What is your definition of "hold something against someone" and is it the same as "forgiveness" or "reconciliation?"

It appears that where there is a wicked unbeliever who is unrepentant, there can be no reconciliation. There can be a readiness and a willingness, but no actual reconciliation until the offender repents and desists from the offense.


----------



## Prufrock (Nov 12, 2011)

Pergamum said:


> Rutherford seems to be speaking of private forgiveness betwen Christians, here's the quote with bold:



Perg, speaking bluntly, the passage says nothing of what you're trying to see in it. First, Rutherford says "Private Christians must forgive their enemies even when they don't repent;" second, he says, "The church, in its ministerial function, authoritatively announces forgiveness and restores one to church fellowship upon repentance;" and then, thirdly (the part you made bold above), Rutherford is answering an objection, that a church without officers may authoritatively forgive based on Matt. 18:21, which Rutherford answers here by stating that the verse pertains only to the private forgiveness of Christians.
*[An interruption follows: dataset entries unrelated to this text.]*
/-- **(1.4), `σ_min` form.** Under the same one-sided certificate,
`(s − α)‖v‖₂ ≤ ‖Av‖₂` for all `v` (and `A` is positive definite, cf.
`SingularValueVerification.sigma_lower_of_symm_shifted_residual` for the Cholesky rendering).
[cite: Rump2026SparseI, Thm 1.1 (1.4)] [cite: Rump2026SparseII, (1.3)] -/
theorem sigma_lower_of_pos_pivots (hA : A.IsHermitian) (hS : IsUnit S.det)
    (h : A - Δ - s • 1 = S * diagonal d * Sᵀ) (hd : ∀ i, 0 < d i)
    (hΔ : ∀ x : ι → ℝ, -α * (x ⬝ᵥ x) ≤ x ⬝ᵥ Δ *ᵥ x) (v : ι → ℝ) :
    (s - α) * ‖toLp 2 v‖ ≤ ‖toLp 2 (A *ᵥ v)‖ :=
  norm_mulVec_ge_of_le_abs_eigenvalues hA
    (fun i => le_trans (le_of_lt (forall_lt_eigenvalues_of_pos_pivots hA hS h hd hΔ i))
      (le_abs_self _)) v

end OneSided

/-! ### §5 The augmented matrix: ONE shifted factorisation of `[[0, Aᵀ],[A, 0]]` (Terao–Ozaki 2025
Lemma 1; Rump Part II (1.4)) — reduced to §3 by conjugation with the signature involution `J = diag(1, −1)`,
so that no «`σ(B) = ±σ(A)`» lemma is needed -/

section Transport

variable {B Δ S J : Matrix ι ι ℝ} {d : ι → ℝ} {θ ρ : ℝ}

/-- **Certificate transport under an anticommuting symmetric involution.** If `Jᵀ = J`, `J*J = 1`,
`J*B*J = −B` and `B − Δ − θ·1 = S·diag(d)·Sᵀ`, then `B − (−(JΔJ)) − (−θ)·1 = (JS)·diag(−d)·(JS)ᵀ`: the
certificate at shift `θ` with pivots `d` yields one at shift `−θ` with pivots `−d`. [folklore] -/
private theorem certificate_transport (hJt : Jᵀ = J) (hJJ : J * J = 1) (hJB : J * B * J = -B)
    (h : B - Δ - θ • 1 = S * diagonal d * Sᵀ) :
    B - (-(J * Δ * J)) - (-θ) • (1 : Matrix ι ι ℝ) = (J * S) * diagonal (-d) * (J * S)ᵀ := by
  have h1 : J * (B - Δ - θ • 1) * J = -B - J * Δ * J - θ • (1 : Matrix ι ι ℝ) := by
    rw [Matrix.mul_sub, Matrix.mul_sub, Matrix.sub_mul, Matrix.sub_mul, hJB, Matrix.mul_smul,
      Matrix.smul_mul, Matrix.mul_one, hJJ]
  have h2 : J * (S * diagonal d * Sᵀ) * J = (J * S) * diagonal d * (J * S)ᵀ := by
    rw [transpose_mul, hJt]; simp only [Matrix.mul_assoc]
  have h3 : -B - J * Δ * J - θ • (1 : Matrix ι ι ℝ) = (J * S) * diagonal d * (J * S)ᵀ := by
    rw [← h1, h, h2]
  have h4 : B - (-(J * Δ * J)) - (-θ) • (1 : Matrix ι ι ℝ) = -(-B - J * Δ * J - θ • (1 : Matrix ι ι ℝ)) := by
    rw [neg_smul]; abel
  have hdn : (diagonal (-d) : Matrix ι ι ℝ) = -diagonal d := by
    ext i j
    by_cases hij : i = j
    · subst hij; simp
    · simp [hij]
  rw [h4, h3, hdn]
  simp only [Matrix.mul_neg, Matrix.neg_mul]

/-- Under `Jᵀ = J`, `J*J = 1`: `xᵀ(JΔJ)x = (Jx)ᵀΔ(Jx)` and `(Jx)ᵀ(Jx) = xᵀx`; hence a form bound
`xᵀΔx ≤ ρ·xᵀx` (all `x`) gives `−ρ·xᵀx ≤ xᵀ(−(JΔJ))x`. [folklore] -/
private theorem neg_mul_le_form_neg_conj (hJt : Jᵀ = J) (hJJ : J * J = 1)
    (hΔ : ∀ x : ι → ℝ, x ⬝ᵥ Δ *ᵥ x ≤ ρ * (x ⬝ᵥ x)) (x : ι → ℝ) :
    -ρ * (x ⬝ᵥ x) ≤ x ⬝ᵥ (-(J * Δ * J)) *ᵥ x := by
  have hJx : x ᵥ* J = J *ᵥ x := by rw [← vecMul_transpose, hJt]
  have hform : x ⬝ᵥ (J * Δ * J) *ᵥ x = (J *ᵥ x) ⬝ᵥ Δ *ᵥ (J *ᵥ x) := by
    rw [← mulVec_mulVec, ← mulVec_mulVec, dotProduct_mulVec, hJx]
  have hnorm : (J *ᵥ x) ⬝ᵥ (J *ᵥ x) = x ⬝ᵥ x := by
    nth_rewrite 1 [← hJx]
    rw [dotProduct_mulVec, vecMul_vecMul, hJJ, vecMul_one]
  rw [neg_mulVec, dotProduct_neg, hform, neg_mul]
  exact neg_le_neg (hnorm ▸ hΔ (J *ᵥ x))

/-- **One certificate + anticommuting involution ⇒ the two-shift situation.** Real symmetric `B` with
`Jᵀ = J`, `J*J = 1`, `J*B*J = −B`; ONE certificate `B − Δ − (−θ)·1 = S·diag(d)·Sᵀ` (`det S` a unit, no zero
pivot) with as many positive as negative pivots; `xᵀΔx ≤ ρ·xᵀx` (only this UPPER form bound on the residual is
needed — the printed `ρ ≥ ‖Δ‖` gives both sides). Then `(θ − ρ)‖w‖₂ ≤ ‖Bw‖₂` for all `w`.
[cite: TeraoOzaki2025, Lemma 1 (proof)] [cite: Rump2026SparseII, (1.4)] -/
theorem sigma_lower_of_inertia_of_anticommuting (hB : B.IsHermitian)
    (hJt : Jᵀ = J) (hJJ : J * J = 1) (hJB : J * B * J = -B)
    (hS : IsUnit S.det) (h : B - Δ - (-θ) • 1 = S * diagonal d * Sᵀ) (hd : ∀ i, d i ≠ 0)
    (hΔ : ∀ x : ι → ℝ, x ⬝ᵥ Δ *ᵥ x ≤ ρ * (x ⬝ᵥ x))
    (hcount : Fintype.card {i // 0 < d i} = Fintype.card {i // d i < 0}) (w : ι → ℝ) :
    (θ - ρ) * ‖toLp 2 w‖ ≤ ‖toLp 2 (B *ᵥ w)‖ := by
  -- the transported certificate at shift `θ` with pivots `−d`
  have hm : B - (-(J * Δ * J)) - θ • (1 : Matrix ι ι ℝ) = (J * S) * diagonal (-d) * (J * S)ᵀ := by
    have := certificate_transport (θ := -θ) hJt hJJ hJB h
    rwa [neg_neg] at this
  have hJS : IsUnit (J * S).det := by
    rw [det_mul]; exact (isUnit_det_of_left_inverse hJJ).mul hS
  have hdm : ∀ i, (-d) i ≠ 0 := fun i => by simpa using hd i
  have hcount' : Fintype.card {i // 0 < (-d) i} = Fintype.card {i // 0 < d i} := by
    rw [hcount]
    exact Fintype.card_congr (Equiv.subtypeEquivRight fun i => by simp)
  have key := sigma_lower_of_two_shift_inertia hB hJS hm hdm hS h hd
    (neg_mul_le_form_neg_conj hJt hJJ hΔ) hΔ hcount' w
  simpa only [max_self] using key

end Transport

section Augmented

variable {A Δ S : Matrix (ι ⊕ ι) (ι ⊕ ι) ℝ} {A₀ : Matrix ι ι ℝ} {d : ι ⊕ ι → ℝ} {θ ρ : ℝ}

omit [DecidableEq ι] in
/-- `‖(u; v)‖₂² = ‖u‖₂² + ‖v‖₂²` on `ℝ^{ι ⊕ ι}`. [folklore] -/
private theorem norm_toLp_sumElim_sq (u v : ι → ℝ) :
    ‖toLp 2 (Sum.elim u v)‖ ^ 2 = ‖toLp 2 u‖ ^ 2 + ‖toLp 2 v‖ ^ 2 := by
  simp only [EuclideanSpace.norm_sq_eq, Fintype.sum_sum_type, Sum.elim_inl, Sum.elim_inr]

/-- **Terao–Ozaki, Lemma 1 / Rump Part II (1.4): the augmented-matrix inertia certificate.** Let `A₀` be a
real square matrix and `B := [[0, A₀ᵀ],[A₀, 0]]`. If `B − Δ + θ·1 = S·diag(d)·Sᵀ` with `det S` a unit, no zero
pivot and as many positive as negative pivots (the printed «number of positive (or negative) eigenvalues of
`D̂` equal to `n`»), and `xᵀΔx ≤ ρ·xᵀx` for all `x` (implied by the printed `ρ ≥ ‖B + θI − L̂D̂L̂ᵀ‖₂`;
the lower form bound is not needed), then
`(θ − ρ)‖v‖₂ ≤ ‖A₀v‖₂` for every `v`, i.e. `σ_min(A₀) ≥ θ − ρ`.
[cite: TeraoOzaki2025, Lemma 1 (7)] [cite: Rump2026SparseII, (1.4) and §6] -/
theorem sigma_lower_of_augmented_inertia (hS : IsUnit S.det)
    (h : fromBlocks 0 A₀ᵀ A₀ 0 - Δ - (-θ) • 1 = S * diagonal d * Sᵀ) (hd : ∀ i, d i ≠ 0)
    (hΔ : ∀ x : ι ⊕ ι → ℝ, x ⬝ᵥ Δ *ᵥ x ≤ ρ * (x ⬝ᵥ x))
    (hcount : Fintype.card {i // 0 < d i} = Fintype.card {i // d i < 0}) (v : ι → ℝ) :
    (θ - ρ) * ‖toLp 2 v‖ ≤ ‖toLp 2 (A₀ *ᵥ v)‖ := by
  set B : Matrix (ι ⊕ ι) (ι ⊕ ι) ℝ := fromBlocks 0 A₀ᵀ A₀ 0 with hBdef
  set J : Matrix (ι ⊕ ι) (ι ⊕ ι) ℝ := fromBlocks 1 0 0 (-1) with hJdef
  have hB : B.IsHermitian := by
    refine IsHermitian.fromBlocks isHermitian_zero ?_ isHermitian_zero
    rw [conjTranspose_eq_transpose_of_trivial, transpose_transpose]
  have hJt : Jᵀ = J := by
    rw [hJdef, fromBlocks_transpose]; simp
  have hJJ : J * J = 1 := by
    rw [hJdef, fromBlocks_multiply]; simp
  have hJB : J * B * J = -B := by
    rw [hJdef, hBdef, fromBlocks_multiply, fromBlocks_multiply, fromBlocks_neg]; simp
  have hw := sigma_lower_of_inertia_of_anticommuting hB hJt hJJ hJB hS h hd hΔ hcount
    (Sum.elim v (0 : ι → ℝ))
  -- `‖(v; 0)‖₂ = ‖v‖₂` and `B(v; 0) = (0; A₀v)`
  have hBv : B *ᵥ Sum.elim v (0 : ι → ℝ) = Sum.elim (0 : ι → ℝ) (A₀ *ᵥ v) := by
    rw [hBdef, fromBlocks_mulVec, Sum.elim_comp_inl, Sum.elim_comp_inr]
    simp
  have hn1 : ‖toLp 2 (Sum.elim v (0 : ι → ℝ))‖ = ‖toLp 2 v‖ := by
    have := norm_toLp_sumElim_sq v (0 : ι → ℝ)
    rw [toLp_zero, norm_zero, zero_pow two_ne_zero, add_zero] at this
    exact (sq_eq_sq₀ (norm_nonneg _) (norm_nonneg _)).1 this
  have hn2 : ‖toLp 2 (Sum.elim (0 : ι → ℝ) (A₀ *ᵥ v))‖ = ‖toLp 2 (A₀ *ᵥ v)‖ := by
    have := norm_toLp_sumElim_sq (0 : ι → ℝ) (A₀ *ᵥ v)
    rw [toLp_zero, norm_zero, zero_pow two_ne_zero, zero_add] at this
    exact (sq_eq_sq₀ (norm_nonneg _) (norm_nonneg _)).1 this
  rw [hBv, hn1, hn2] at hw
  exact hw

/-- Hence `θ > ρ` proves `A₀` nonsingular with `‖A₀⁻¹b − x̃‖₂ ≤ ‖b − A₀x̃‖₂/(θ − ρ)` («when `|θ| > ρ`, matrix `A`
is nonsingular and `‖A⁻¹‖ ≤ 1/(|θ| − ρ)`»). [cite: TeraoOzaki2025, Lemma 1 (7)] [cite: Rump2026SparseII, §1 p. 3] -/
theorem norm_inv_mulVec_sub_le_of_augmented_inertia (hS : IsUnit S.det)
    (h : fromBlocks 0 A₀ᵀ A₀ 0 - Δ - (-θ) • 1 = S * diagonal d * Sᵀ) (hd : ∀ i, d i ≠ 0)
    (hΔ : ∀ x : ι ⊕ ι → ℝ, x ⬝ᵥ Δ *ᵥ x ≤ ρ * (x ⬝ᵥ x))
    (hcount : Fintype.card {i // 0 < d i} = Fintype.card {i // d i < 0}) (hθ : ρ < θ) (b xt : ι → ℝ) :
    IsUnit A₀.det ∧ ‖toLp 2 (A₀⁻¹ *ᵥ b - xt)‖ ≤ ‖toLp 2 (b - A₀ *ᵥ xt)‖ / (θ - ρ) :=
  ⟨SingularValueVerification.isUnit_det_of_sigma_lower (sub_pos.2 hθ)
      (sigma_lower_of_augmented_inertia hS h hd hΔ hcount),
    SingularValueVerification.norm_toLp_inv_mulVec_sub_le (sub_pos.2 hθ)
      (sigma_lower_of_augmented_inertia hS h hd hΔ hcount) b xt⟩

end Augmented

end InertiaSigmaMin

end Literature.Analysis.Matrix

end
Even if that were not the case, you cannot ignore Rutherford's explicit statement at the start of the passage that Christians are obliged to forgive even without repentance. If you would like to read the passage in its entirety, it is found in either the first or second chapter of Rutherford's _Due Right of Presbyteries_.

Secondly, just in case there is any confusion, by "a reflection of God," I mean simply that they reflect the holiness and righteousness of God, and that they are a reflection of God's will for man. Not that they are ontologically dependent upon some "nature" to which also the will of God is subservient.

Ruben,
That's a shame; perhaps we could work out some alternative deal where I'll write your posts for you, if you write mine for me.


----------



## Pergamum (Nov 12, 2011)

In case my present position is not clear, here is a summary of what I currently believe about forgiveness if you want to address that:



> To outwardly forgive sin under all circumstances, unconditionally, and to reconcile with the unrepentant offender is NOT a must. This is not what God does, nor is it what He commands us to do.
> 
> However, we are to always be ready to forgive upon the condition of repentance and we are never to seek vengeance.







> "Take heed to yourselves: If thy brother trespass against thee, rebuke him; and if he repent, forgive him. And if he trespass against thee seven times in a day, and seven times in a day turn again to thee, saying, I repent; thou shalt forgive him" (Lk. 17:3-4)





> Moreover if thy brother shall trespass against thee, go and tell him his fault between thee and him alone: if he shall hear thee, thou hast gained thy brother. But if he will not hear thee, then take with thee one or two more, that in the mouth of two or three witnesses every word may be established. And if he shall neglect to hear them, tell it unto the church: but if he neglect to hear the church, let him be unto thee as an heathen man and a publican.




The Bible says we are to forgive as God forgave us, i.e., there is a measure of same-ness in the nature of our forgiveness compared with God's. 

Ephesians 4:32, 



> "And be ye kind one to another, tenderhearted, forgiving one another, even as God for Christ's sake hath forgiven you," and Colossians 3:13 states, "Forbearing one another, and forgiving one another, if any man have a quarrel against any: even as Christ forgave you, so also do ye."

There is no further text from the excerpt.